My Sony Xperia XZ1 Compact had very excellent battery life for it's small battery. Sony definitely did an amazing job optimising it.
However, the 25% on-time use a lot more than 25% battery.
My zenphone is small and has good battery life. Wish more would shoot for this type of form factor
the sad reality is many people will say they want a small phone like this, but then not buy it for some reason or another, then they sell less, and so companies abandon making them.
I am a very happy owner of a ZF10 too, lovely device.
"Won't buy it for one reason or another" meaning the manufacturer intentionally builds the device so shittily that the feature you want is drowned out by 15 year old hardware and high prices. I've seen it happen a hundred times already.
I really hate this argument since it implies every phone is a 1:1 copy of the next and the only difference is the headphone jack, or SD card slot, or removable battery and "see! nobody wants this one feature anymore because ObscurePhone 22 had it and nobody bought it!" Never mind the fact that ObscurePhone 22 was built by child slaves using secondhand parts from old recycled Gateway computers, the screen is CRT, and they cost $5000 each, but yeah, "nobody bought it because people hate headphone jacks now."
ZenFone is the same size as an iPhone or an S23, pretty sure there is no lack of people buying phones at that size. But also I would consider that a standard size, not 'small'.

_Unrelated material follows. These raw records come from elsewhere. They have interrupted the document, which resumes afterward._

import Summits.ABC.IUTFork.Conditional.AbcExpOfSigmaMassContentGeneral
import Summits.ABC.IUTFork.Conditional.AbcExpOfSigmaMassLabelCutMass
import Literature.NumberTheory.DiophantineGeometry.GenEllThm21WithOne
import HarnessLib

/-!
# R-H ROUND 2 EXPONENT PROGRAMME — F5 (b) (rh-lead R19 (4)(b)): [LIC-C]·[MU-C]·[CONE-C] ⟹ ALL TRIPLES at exponent `1/μ₀` UNDER THE NAMED, NOT-IN-PRINT, OPEN
# HYPOTHESIS `GenEll_thm21_primesWith (1/μ₀)`; R18 half cut ⟹ `ABCWithExponent 8` under the same label

PROOF-ONLY file (0 definitions, 0 `Prop` facts, no instance, no notation) of the abc-iut cell, rung LADDER-ABC:A2.RESCUE.H; seat abc-iut-rh2-T-1 (gen 2,
«GO rh2-T-1 EXP-END»). Sequel of the endpoint `Conditional/AbcExpOfSigmaMassContent.lean` (p485274: shape (a), far-from-cusps families, transfer-free via the
degree-one path). THIS FILE rides abc-iut-rh2-exp-iut's GENERAL-DEGREE Λ-port of [IUTchIV] §2 (F3/F4: p483174 `Corollary22With` · p485101 `Corollary22PartIIWith`
· p485398 `Corollary22OfThm110With`) through the companion `AbcExpOfSigmaMassContentGeneral.lean` (`thm110LegendreWith_of_licenceOn_mu_content_hregC`,
`abcCompactlyBoundedWith_two_of_licenceOn_mu_content_hregC`): EXP-SPEC §0's original target
`abcExp_of_licenceOn_mu_content_hregC : ABCWithExponent (1/μ₀)` with the FOURTH binder `GenEll_thm21_primesWith (1/μ₀)` carrying rh-lead R19's label («NOT in
print; NOT in reach of the printed noncritical-Belyi mechanism for `Λ > 1` — `GenEll.belyi_slope_not_pos`, memo `GenEllBelyiExponentRigidity` p484549; OPEN;
never "discharged when ported"»), and its R18 half-cut corollary `abcExp_eight_of_licenceOn_lowerHalf_content_hregC : ABCWithExponent 8`.

COMPOSED BY NAME (nothing re-typed): this seat's `thm110LegendreWith_of_licenceOn_mu_content_hregC` (companion, over p482104) and p484282 (`offSigmaTolerance_labelCut_chosen`,
`eighth_mul_sqSubOneSum_lstar_le_half`); abc-iut-rh2-exp-iut's `Cor22.abcExp_of_thm110LegendreWith_one_div` (p485398); rh-typ-7's F1 (`GenEll.ABCCompactlyBoundedWith`, `ABCWithExponent`, `GenEll_thm21_primesWith`, p482093);
abc-iut-S1's `ThetaPartII.seven_le_of_condP6`.

WHAT IS TYPED (`μ₀ ∈ (0, 1]`; `σ(P,l,T)` a FREE cell set; [LIC-C]/[MU-C]/[CONE-C] VERBATIM p482104):
* **`abcExp_of_licenceOn_mu_content_hregC`** (explicit 3 + [GENELL-Λ] ⟹ `GenEll.ABCWithExponent (1/μ₀)`); `abcExp_eight_of_licenceOn_lowerHalf_content_hregC`
  (explicit 2 + [GENELL-8] ⟹ `ABCWithExponent 8`); the `μ₀ = 1` REGRESSION **`ABC_of_licenceOn_mu_one_content_hregC`** (explicit 3, [MU-C] at `μ₀ = 1` = [THR-C];
  [GENELL-1] is rh-typ-7's THEOREM `genEll_thm21_primesWith_one` ⟹ `ABC` itself — the chain at `μ₀ = 1` IS the record chain, no fourth hypothesis).
HONEST FRAMING: CONDITIONAL; «follows from the displayed hypotheses AS TYPED», nothing more; [LIC]/[MU]/[CONE] are ASSUMPTION LABELS refutable datum by datum,
[GENELL-Λ] is an OPEN conjecture-class hypothesis for `Λ > 1` (rh-lead 01:31:34Z (3)); NOT a statement about genuine data (whether they supply `μ(T) ≥ μ₀` on
the content locus is OPEN); nothing here asserts that abc is proved or refuted or that [IUTchIII] Cor. 3.12 / [IUTchIV] Thm. 1.10 holds or fails anywhere; no
side taken on any author; [GenEll] is classical and refereed — the R19 label concerns carrying `Λ > 1` through its proof only; typed ≠ proved; instantiated ≠
endorsed. [cite: Mochizuki2012, IUTchIII Cor. 3.12 p. 173–174; IUTchIV Thm. 1.10 pp. 22–31, Cor. 2.2–2.3 pp. 41–55] [cite: MochizukiGenEll2010, Thm 2.1 p.11–13]
[cite: DupuyHilado2025, §3.3, §3.9] [claim: Mochizuki2012, status: disputed] for every IUT locution. Axioms: standard.
-/

noncomputable section
/-- The trace of `A` on the Boolean cube around `u`, as a set family. [this work] -/
def fam (u : Pd d) (A : Finset (Pd d)) : Finset (Finset (Fin d)) := univ.filter fun T => fromSet u T ∈ A

/-- Membership in the trace family. [this work] -/
theorem mem_fam {u : Pd d} {A : Finset (Pd d)} {T : Finset (Fin d)} : T ∈ fam u A ↔ fromSet u T ∈ A := by
  unfold fam; rw [mem_filter]; simp

/-- Up-sets trace upper families. [this work] -/
theorem isUpperSet_fam (u : Pd d) {A : Finset (Pd d)} (hA : IsUpperSet (A : Set (Pd d))) :
    IsUpperSet ((fam u A : Finset (Finset (Fin d))) : Set (Finset (Fin d))) := by
  intro T T' hTT' hT
  rw [Finset.mem_coe, mem_fam] at hT ⊢
  exact hA (fromSet_mono u hTT') hT

/-- The trace of an intersection. [this work] -/
theorem fam_inter (u : Pd d) (A B : Finset (Pd d)) : fam u (A ∩ B) = fam u A ∩ fam u B := by
  ext T; simp only [mem_inter, mem_fam]

/-! ### The z-profile through the chart -/

/-- Product of three indicators as one indicator. [this work] -/
theorem ind_mul3_ite {Y : Type*} [DecidableEq Y] (A B C : Finset Y) (x y z : Y) :
    ind A x * ind B y * ind C z = if (x ∈ A ∧ y ∈ B ∧ z ∈ C) then 1 else 0 := by
  unfold ind; split_ifs <;> simp_all

/-- Sum over the cube around `u` as a sum over subsets of the axes. [this work] -/
theorem sum_totDist_eq_sum_sets (u : Pd d) (F : Pd d → ℤ) :
    (∑ x ∈ univ.filter (fun x : Pd d => TotDist x u = true), F x) = ∑ T : Finset (Fin d), F (fromSet u T) := by
  refine Finset.sum_nbij' (toSet u) (fromSet u) (fun x _ => mem_univ _) (fun T _ => ?_) (fun x hx => ?_) (fun T _ => toSet_fromSet u T)
    (fun x hx => ?_)
  · rw [mem_filter]; exact ⟨mem_univ _, fromSet_totDist u T⟩
  · rw [mem_filter] at hx; exact fromSet_toSet hx.2
  · rw [mem_filter] at hx; rw [fromSet_toSet hx.2]
import Summits.CriticalPhenomena.PercolationContinuityZ3.Theorems.PercNearOneGluingNoHeavyQuantLightTwoBlobFlow
import Summits.CriticalPhenomena.PercolationContinuityZ3.Theorems.PercNearOneGluingNoHeavyQuantFlowUncross
import HarnessLib

/-!
# QUANT lane R8, T-DEC, binder (II) `ConvClosedTResidue`: LS-CORE, pattern MMG — usage of the cross pairs in scaled coordinates and the
# bookkeeping package of the six efficiencies / three exchange ratios (closed forms, signs, `κ·e₂ = e₁`)

builds on p205010 (kernel theorem, internal audit signed; external expert review pending)

Support file (`--supports stmt-CriticalPhenomena-4575`), QUANT lane seat prim-quant-census-1 (gen 22), rung R8 of
`run/shared/lean/prim/quant/LADDER.md`.  Theorems only, standard axioms, no sorries.  Memo `…/prim-quant-census-1/LSCORE-G22.md` §2.
Serves `…QuantLSCoreMMG` (`lsCore_MMG_decAtT`).

* `LawDec.LSCoreMMG.usage_heavy_scaled` / `usage_light_scaled` — for a pair with deficit `T − 2lo = e·Δ` and span `hi − lo = e·δ`,
  `usage > 0` and `(δ/Δ − 1)·usage = 1` (heavy, `xδ ≤ Δ < δ`) resp. `(δ/((1−x)Δ + x²δ) − 1)·usage = 1` (light).
* `LawDec.LSCoreMMG.eff_package` — the efficiencies `e2P, e22, e21, e1P, e12, e11` and ratios `κC, κB, κA` as reals with their
  conditional closed forms (absent / heavy / light), nonnegativity, and the identities `κ·e₂ = e₁`.

[this work].  The gluing rows served [cite: KozmaNitzan2024, Conjecture 3 (p. 15)]; product measure [cite: Grimmett1999, §1.3 p. 10].
-/

noncomputable section

namespace Summit.CriticalPhenomena.PercolationContinuityZ3.Theorems

namespace Quant

open Finset

namespace LawDec

namespace LSCoreMMG

/-- **usage of a compatible HEAVY mid in scaled coordinates**: `T − 2lo = e·Δ`, `hi − lo = e·δ`, `0 < e`, `x·δ ≤ Δ < δ` ⟹
`usage > 0` and `(δ/Δ − 1)·usage = 1`. [this work] -/
theorem usage_heavy_scaled (x T e Δ δ : ℝ) (j lo hi : ℕ) (hx0 : 0 < x) (hx1 : x < 1) (he : 0 < e) (hhi : hi ≤ j)
    (hΔ : T - 2 * (lo : ℝ) = e * Δ) (hδ : (hi : ℝ) - lo = e * δ) (hΔ0 : 0 < Δ) (hcomp : Δ < δ) (hheavy : x * δ ≤ Δ) :
    0 < usage x T j lo hi ∧ (δ / Δ - 1) * usage x T j lo hi = 1 := by
  have hlow : 2 * (lo : ℝ) < T := by nlinarith
  have hc : T < (lo : ℝ) + hi := by nlinarith
  have hlh : lo < hi := by
    have : (lo : ℝ) < hi := by nlinarith
    exact_mod_cast this
  refine ⟨usage_pos_of_compat x T j lo hi hx0 hx1 hlow hlh (Or.inr hc), ?_⟩
  rw [usage_eq_heavy' x T j lo hi hx0 hx1 hhi hlow hc (by rw [hδ, hΔ]; nlinarith)]
  rw [hΔ, show (lo : ℝ) + hi - T = e * (δ - Δ) by linear_combination hδ - hΔ, div_sub_one hΔ0.ne']
  have h1 : δ - Δ ≠ 0 := sub_ne_zero.2 (ne_of_gt hcomp)
  have h2 : e ≠ 0 := he.ne'
  have h3 : Δ ≠ 0 := hΔ0.ne'
  field_simp
import Summits.BirchSwinnertonDyer.BirchSwinnertonDyer.Theorems.PrintX9JetchevX9Node
import Summits.BirchSwinnertonDyer.BirchSwinnertonDyer.Theorems.PrintX10bJetchevLocalFacts
import Summits.BirchSwinnertonDyer.Rank1Residual.X10.LeafDischargeX10b
import HarnessLib

/-!
# J₃ twin (crux 21340, route PrintX10b, rev 3b) of p4's X9 Jetchev chain — the NODE `H63X10b`: Jetchev Thm. 5.2 (ord_3 c_q ≤ m_∞ at a core vertex, with the two minimality binders) on every X10b Heegner frame, from THREE NAMED LITERATURE FACTS

Cell `bsd-print-x9`, seat p3 g2 (idle-prover assignment, plan g3 20:01Z); `--supports stmt-BirchSwinnertonDyer-21340`;
THEOREMS ONLY, route-free (no `Theses` import), nothing booked, no item closed. This file is p4 g2's
`PrintX9JetchevX9Node.lean` with the X9 leaf binder `(hX9 : ClassX9 W p)` replaced by `(hX10 : ClassX10 W p)` (so `p = 3`,
good ordinary at 3, `E[3]` irreducible; the frame binders — `K` imaginary quadratic Heegner for `N_E` with `p` split,
`d_K ∉ {−3,−4}` — unchanged), the ClassX9 dot-lemmas replaced by ty2's ClassX10 twins of the SAME signature
(files F/H/J/K of the discharge interface: `ClassX10.irr/ne_two`, `ClassX10.cor32_localOrder_of_heegner`,
`ClassX10.exists_kolyvaginPrime_addOrderOf_localization_eq(_shift)_of_heegner`), and every X9-chain theorem it calls
replaced by its twin in this series (`…classX10b…` / `…X10b…`, namespace `JET.SplitThree`); p4's p-GENERIC bricks
(`…_of_irreducible_of_split`, `…_of_prop37_2_of_split`, §6 abstractions) are imported, not copied. Statements and
proofs otherwise byte-for-byte.  CONDITIONAL exactly as the X9 original (named facts displayed as binders); nothing
asserted about any curve. beyond-print: as the X9 original, now at `p = 3` on the rev-3b frames.
[cite: Jetchev2008, Thm. 5.2 (p. 821) and proof, Prop. 4.9] [cite: McCallumLMS1991, §3 Cor. 3.2, §4 Prop. 4.4] [cite: GrossLMS1991, Prop. 3.7 (2)] [cite: GrossZagier1986, III (3.1)]
-/

set_option autoImplicit false
noncomputable section

open scoped Classical Pointwise

open WeierstrassCurve IsDedekindDomain NumberField Field Literature.NumberTheory.EllipticCurves
  Literature.NumberTheory.EllipticCurves.ModularForms Literature.NumberTheory.EllipticCurves.Jetchev2008
  Literature.NumberTheory.GaloisRepresentations Literature.NumberTheory.GaloisCohomology
  Literature.NumberTheory.GaloisRepresentations.DiscreteGaloisModule
  Summit.BirchSwinnertonDyer.Rank1Residual.X11b Summit.BirchSwinnertonDyer.Rank1Residual.X11b.Three
  Summit.BirchSwinnertonDyer.Rank1Residual.JET
  Summit.BirchSwinnertonDyer.Rank1Residual.JET.SelmerVocabulary Literature.NumberTheory.Automorphic
  Summit.BirchSwinnertonDyer.BirchSwinnertonDyer.Theorems Literature.NumberTheory.EllipticCurves.Rank1Residual

namespace Summit.BirchSwinnertonDyer.Rank1Residual.JET.SplitThree

open Summit.BirchSwinnertonDyer.Rank1Residual.JET.Split

/-- **`H63X9` ⟸ THREE NAMED LITERATURE FACTS {`h37` Gross 3.7 (2), `hPT` Poitou–Tate, `hF1` [GZ86 III (3.1)] image-free} ONLY**: Jetchev's Thm. 5.2 — at a core vertex `c` of level
`k > max(ord_p c_q, m_∞)` with `m(c) = m_∞` and `k + m_∞ ≤ M(c)`, `ord_p c_q(E) ≤ m_∞` — for every X9 pair `(E, p)`,
every Heegner field `K` of `N_E` with `p` split and `d_K ∉ {−3,−4}`, every frame `(Dt, β, ι)` with a non-torsion basic
Heegner point, every carrier prime `q ∣ N_E`, every pair of divisibility-index functions `m′`, `m` with minimum `m_∞`
attained cofinally. X9 twin of potss' `h63IRowObjectsAddv_of_poitouTate_of_GZ31_of_prop47P2` (proof byte-for-byte over
`tamagawaExponent_le_mInfty_of_localFacts_of_classX10b_of_heegner`; `hloc`, `h𝒯σ`, `h𝒯sd`, `htr` by
`JET.kolyvaginLocalTerm_of_poitouTate`, `JET.conjActPlace_mem_transverseFamily_forall`,
`JET.RingClassTransverse.localTransverseFamily_selfDual_forall`, `JET.kolyvaginClass_mem_transverseKer`; `Φ_q` cyclic by
`JET.kodairaNeron_isAddCyclic_forall`; the carrier place by `exists_split_place_of_dvd` / `carrierRowData_of_split`).
CONDITIONAL on the three named facts; nothing asserted about any curve.
[cite: GrossLMS1991, §6, proof of Prop. 6.2 (1), p. 245] [cite: Jetchev2008, Thm. 5.2 (p. 821), Thm. 1.4, Prop. 4.9] [cite: McCallumLMS1991, §4 Prop. 4.4] [cite: Howard2004HeegnerKolyvagin, Prop. 2.1.9 (ii), Lemma 2.7.3] -/
theorem h63X10b_of_namedFacts
    -- NAMED PRINT: Gross 1991 Prop. 3.7 (2) (image-free Eichler–Shimura congruence; feeds Jetchev Prop. 4.7)
    (h37 : GrossLMS1991.prop37_2_frobeniusCongruence)
    -- NAMED PRINT: Poitou–Tate duality for the tree's Selmer structures (named fact, bsd-jet ARM P); Gross Prop. 5.3 is no
    -- longer displayed (the sign is a theorem on the irreducible row), nor is any completion-layer gap
    (hPT : ∀ (K : Type) [Field K] [NumberField K], poitouTate_selmerStructure_duality_conj K)
    -- NAMED LITERATURE FACT: [GZ86 III (3.1)] «y_n − (rational torsion) ∈ E⁰(K[n]_w)» image-free (Gross 1991 §6 p. 245),
    -- feeding the receptacle schema in frame through `HeegnerE0ImageFree.hGZ_of_Gross1991_imageFree` (witness `n' = #E(ℚ)_tors`,
    -- prime to `p` by irreducibility)
    (hF1 : Gross1991_heegnerPoint_sub_ratTorsion_mem_E0_imageFree) :
    -- CONCLUSION: the X9 node `H63X9` (X9 twin of the body of potss' `Sig.H63IRowObjectsAddv`)
    ∀ (W : WeierstrassCurve ℚ) [W.IsElliptic] [W.IsGloballyMinimal] [NeZero (W.conductorNorm ℤ)],
    ∀ (K : Type) [Field K] [NumberField K], IsImaginaryQuadratic K →
    NumberField.discr K ≠ -3 → NumberField.discr K ≠ -4 →
    SatisfiesHeegnerHypothesis (W.conductorNorm ℤ) K →
    ∀ (τ : K ≃ₐ[ℚ] K), τ ≠ 1 →
    ∀ (p : ℕ) [Fact p.Prime], ClassX10 W p → SatisfiesHeegnerHypothesis p K →
    ∀ (Dt : ModularParametrizationData W (W.conductorNorm ℤ)) (β : ℤ) (ι : K →+* ℂ)
      [∀ k : ℕ, NumberField (ringClassField K ι k)]
      (d₁ : KolyvaginHeegnerData Dt β ι 1), ¬ IsOfFinAddOrder d₁.derivedPoint →
    ∀ (q : ℕ) [Fact q.Prime], q ∣ W.conductorNorm ℤ →
    ∀ (mdiv m : {c : ℕ // Squarefree c ∧ ∀ ℓ ∈ c.primeFactors,
        Zhang2014.IsKolyvaginPrime (W.conductorNorm ℤ) W K p ℓ} → ℕ∞),
    (∀ c (u : ℕ), (u : ℕ∞) ≤ mdiv c ↔ ∀ d : KolyvaginHeegnerData Dt β ι c.1,
      ∃ Q : (W.baseChange (ringClassField K ι c.1)).toAffine.Point,
        ((p ^ u : ℕ) : ℤ) • Q = d.derivedPoint) →
    (∀ c, m c = if mdiv c < Zhang2014.levelIndex W p c.1 then mdiv c else ⊤) →
    ∀ mInf : ℕ, (∀ c, (mInf : ℕ∞) ≤ m c) →
      (∀ m' : ℕ, ∃ c, (m' : ℕ∞) ≤ Zhang2014.levelIndex W p c.1 ∧ m c = mInf) →
    ∀ (k : ℕ) c, 1 ≤ k → Jetchev2008.IsGlobalCoreVertex W K ι τ p k c.1 → m c = mInf →
      (k : ℕ∞) + mInf ≤ Zhang2014.levelIndex W p c.1 →
      padicValNat p ((W.baseChange ℚ_[q]).localTamagawaNumber ℤ_[q]) < k → mInf < k →
      padicValNat p ((W.baseChange ℚ_[q]).localTamagawaNumber ℤ_[q]) ≤ mInf := by
  intro W _ _ _ K _ _ hK hD3 hD4 hH τ hτ p _ hX10 hHp Dt β ι _ d₁ _ q _ hq
    mdiv m hmdiv hm mInf _ _ k c hk hcore hmc hkM htk hik
  have hp : p.Prime := Fact.out
  have hp2 : p ≠ 2 := hX10.ne_two
  have hD : NumberField.discr K < -4 := KolyvaginAssembly.discr_lt_neg_four hK ⟨hD3, hD4⟩
  -- trivial case: `p ∤ c_q`
  by_cases ht0 : padicValNat p ((W.baseChange ℚ_[q]).localTamagawaNumber ℤ_[q]) = 0
  · rw [ht0]; exact Nat.zero_le _
  have hdvd : p ∣ (W.baseChange ℚ_[q]).localTamagawaNumber ℤ_[q] :=
    dvd_of_one_le_padicValNat (Nat.one_le_iff_ne_zero.mpr ht0)
  -- the carrier place `v₀ ∣ q`, split, and the transport of the row data
  obtain ⟨v₀, hv₀, hv₀N, hqv₀⟩ := exists_split_place_of_dvd K hK τ hτ hH q hq
  obtain ⟨hminK, hminP, hcEq, hc0, hcyc⟩ := carrierRowData_of_split W K q hK τ v₀ hv₀ hqv₀
  haveI := hminK
  haveI := hminP
  haveI := hcyc (kodairaNeron_isAddCyclic_forall W q p hp2 hdvd)
  -- `τ² = 1`
  haveI : Algebra.IsQuadraticExtension ℚ K := ⟨hK.1⟩
  have hτ2 : τ * τ = 1 := by
    have hcard : Nat.card (K ≃ₐ[ℚ] K) = 2 := by rw [IsGalois.card_aut_eq_finrank, hK.1]
    obtain ⟨y, -, hyu⟩ := (Nat.card_eq_two_iff' (1 : K ≃ₐ[ℚ] K)).mp hcard
    have h1 : τ = y := hyu τ hτ
    have h2 : τ⁻¹ = y := hyu τ⁻¹ (inv_ne_one.mpr hτ)
    rw [mul_eq_one_iff_eq_inv]
    exact h1.trans h2.symm
  -- instances at level `p^k`
  haveI : NeZero (p ^ k) := ⟨pow_ne_zero k hp.ne_zero⟩
  haveI : Finite (geomTorsion (W.baseChange K) ((p ^ k : ℕ) : ℤ)) :=
    finite_geomTorsion_of_neZero (W.baseChange K) (p ^ k)
  have hn : ((p ^ k : ℕ) : ℤ) ≠ 0 := by exact_mod_cast pow_ne_zero k hp.ne_zero
  -- the receptacle schema [GZ86 III (3.1)] at this frame, from the image-free named fact
  obtain ⟨n', hcop', hGZ'⟩ := HeegnerE0ImageFree.hGZ_of_Gross1991_imageFree hF1 W K hK hD3 hD4 hH p hp2 hX10.irr Dt β ι
  -- Kolyvagin data of the core vertex
  have hc0' : c.1 ≠ 0 := c.2.1.ne_zero
  have hkc : (k : ℕ∞) ≤ Zhang2014.levelIndex W p c.1 := le_trans le_self_add hkM
  have hcK : ∀ ℓ ∈ c.1.primeFactors, Zhang2014.IsKolyvaginPrime (W.conductorNorm ℤ) W K p ℓ ∧
      k ≤ Zhang2014.kolyvaginIndex W p ℓ := fun ℓ hℓ ↦
    ⟨c.2.2 ℓ hℓ, Zhang2014.natCast_le_levelIndex_iff.mp hkc ℓ hℓ⟩
  -- the exponent over `K_{v₀}` is the exponent over `ℚ_q`
  have hfac : (((W.baseChange K).baseChange (v₀.adicCompletion K)).localTamagawaNumber
      (v₀.adicCompletionIntegers K)).factorization p =
      padicValNat p ((W.baseChange ℚ_[q]).localTamagawaNumber ℤ_[q]) := by
    rw [hcEq, Nat.factorization_def _ hp]
  have htk' : (((W.baseChange K).baseChange (v₀.adicCompletion K)).localTamagawaNumber
      (v₀.adicCompletionIntegers K)).factorization p < k := by rw [hfac]; exact htk
  -- the intrinsic transverse family (for `h49tr` from `htr` at level `cℓ`)
  obtain ⟨𝒯, h𝒯, hT⟩ := exists_localTransverseFamily W ι ((p ^ k : ℕ) : ℤ) hc0'
  have key := tamagawaExponent_le_mInfty_of_localFacts_of_classX10b_of_heegner h37 W
    K hK hD3 hD4 hH
    (hPT K) p hp2 hX10 hHp Dt β ι τ hτ hτ2 hcop' hGZ' mdiv m hmdiv hm k hn c hk hcore mInf hmc hkM hik
    v₀ hv₀ hv₀N hc0 htk'
    (fun 𝒯' h𝒯' ↦ conjActPlace_mem_transverseFamily_forall W K hK ι τ hτ p k hp2 c.1 c.2.1 hcK 𝒯' h𝒯')
    (fun 𝒯' h𝒯' e hμ hadd₁ hadd₂ hgal halt hnondeg ↦
      RingClassTransverse.localTransverseFamily_selfDual_forall W K hK hD3 hD4 ι p k hp2 c.1 c.2.1 hcK 𝒯' h𝒯'
        e hμ hadd₁ hadd₂ hgal halt hnondeg)
    (fun ℓ h1 h2 _ v hv hfix s hs ↦
      kolyvaginLocalTerm_of_poitouTate hPT W K hK τ hτ p k hp2 hk ℓ h1 h2 v hv hfix s hs)
    (fun d ℓ hℓ ↦ kolyvaginClass_mem_transverseKer W hK hD hp2 Dt β ι k c.2.1 hcK d hℓ)
    (fun ℓ h1 h2 h3 d' w hw ↦ by
      -- `h49tr` from `htr` at level `cℓ` through the reconciliation `hT`
      have hl : ℓ.Prime := h1.1
      have hlc : ¬ ℓ ∣ c.1 := fun h ↦ h3 (Nat.mem_primeFactors.mpr ⟨hl, h, hc0'⟩)
      have hcl : Squarefree (c.1 * ℓ) :=
        (Nat.squarefree_mul ((Nat.Prime.coprime_iff_not_dvd hl).mpr hlc).symm).mpr ⟨c.2.1, hl.squarefree⟩
      have hpf : (c.1 * ℓ).primeFactors = c.1.primeFactors ∪ {ℓ} := by
        rw [Nat.primeFactors_mul hc0' hl.ne_zero, hl.primeFactors]
      have hcKℓ : ∀ l' ∈ (c.1 * ℓ).primeFactors, Zhang2014.IsKolyvaginPrime (W.conductorNorm ℤ) W K p l' ∧
          k ≤ Zhang2014.kolyvaginIndex W p l' := by
        intro l' hl'
        rw [hpf, Finset.mem_union, Finset.mem_singleton] at hl'
        rcases hl' with h | rfl
        · exact hcK l' h
        · exact ⟨h1, h2⟩
      rw [← h𝒯 w]
      refine (hT _).mpr (fun l' hl' ↦ ?_) w hw
      exact kolyvaginClass_mem_transverseKer W hK hD hp2 Dt β ι k hcl hcKℓ d'
        (by rw [hpf]; exact Finset.mem_union_left _ hl'))
  rw [hfac] at key
  exact key

end Summit.BirchSwinnertonDyer.Rank1Residual.JET.SplitThree

end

If you look at the S or iPhone series you'll see that the larger versions sell far far more.
They could make a small screen phone, but thicker to make more room for a bigger battery.
There was actually a meme I saw a while back where a guy was wielding a sword and shield. Except the sword was an iPhone and the shield was a samsung phone.
For myself, phone screens have finally gotten to the perfect size for my hand, and a good size to actually use them for stuff comfortably.
But there should always be variation and choice, for the other users in the market!
At this point I'd rather buy a super outdated smartphone. They're small enough for my hands and pockets, dirt cheap and still functional, and most of the good games left on Android are only available on those old versions.
I held onto my Sony XZ2c for months after calls stopped working on it after the US 3G shutdown. I got a flip phone for making calls.
The worst part? The XZ2c has VoLTE calling capability, but all the US phone companies refuse to support it on their networks.
Now I'm begrudgingly using a OnePlus 6 and praying that I don't drop the massive thing >:[
Basically, even if we want to use aging tech we're held hostage by telecom companies, who obviously would prefer to rope people into new devices on credit plans. ARGH
So wait, if US companies don't support VoLTE then how do they do calls over 4G and 5G?
It was that VoLTE wasn't supported for that particular model of phone. VoLTE is very much the norm here although I'm unsure if every phone uses it now. My flip phone probably doesn't, but it's hard to tell with how stripped down its manufacturer-customized Android is.
I use a dumbphone with volte as a backup phone for work on tmobile
Not just small phones actually big phones as well. Remember the Huawei P8 Max, Sony Xperia Z Ultra or Mate 20X?
Phones these days only seem to exist between 6" and 6.8".
and one of the driving forces behind the design of the Palm Pilot was that it had to fit in a shirt pocket …
I just dug out my palm pilot to check, pretty shocking it's only about 5.5" diagonal. It seemed huge in the day.
I just want Sony to make another XZ1 Compact but with updated internals. Keep the screen size, camera shutter button, 3.5mm plug and make it thicker to squeeze in either wireless charging or a slightly bigger battery.
This.
Sony's Compact series was excellent, especially for someone with small hands like me. The bigger ones have no advantages for me.
I'm currently using a Samsung flip 5. I have it set up to use all my main apps on the outer screen, so I can just have a small screen. Then I have the option to open it for apps that I might want to be on a larger screen.
It's working out pretty well. Some days I never even use the inner screen.
I might have to do this for my next phone. How's the battery life?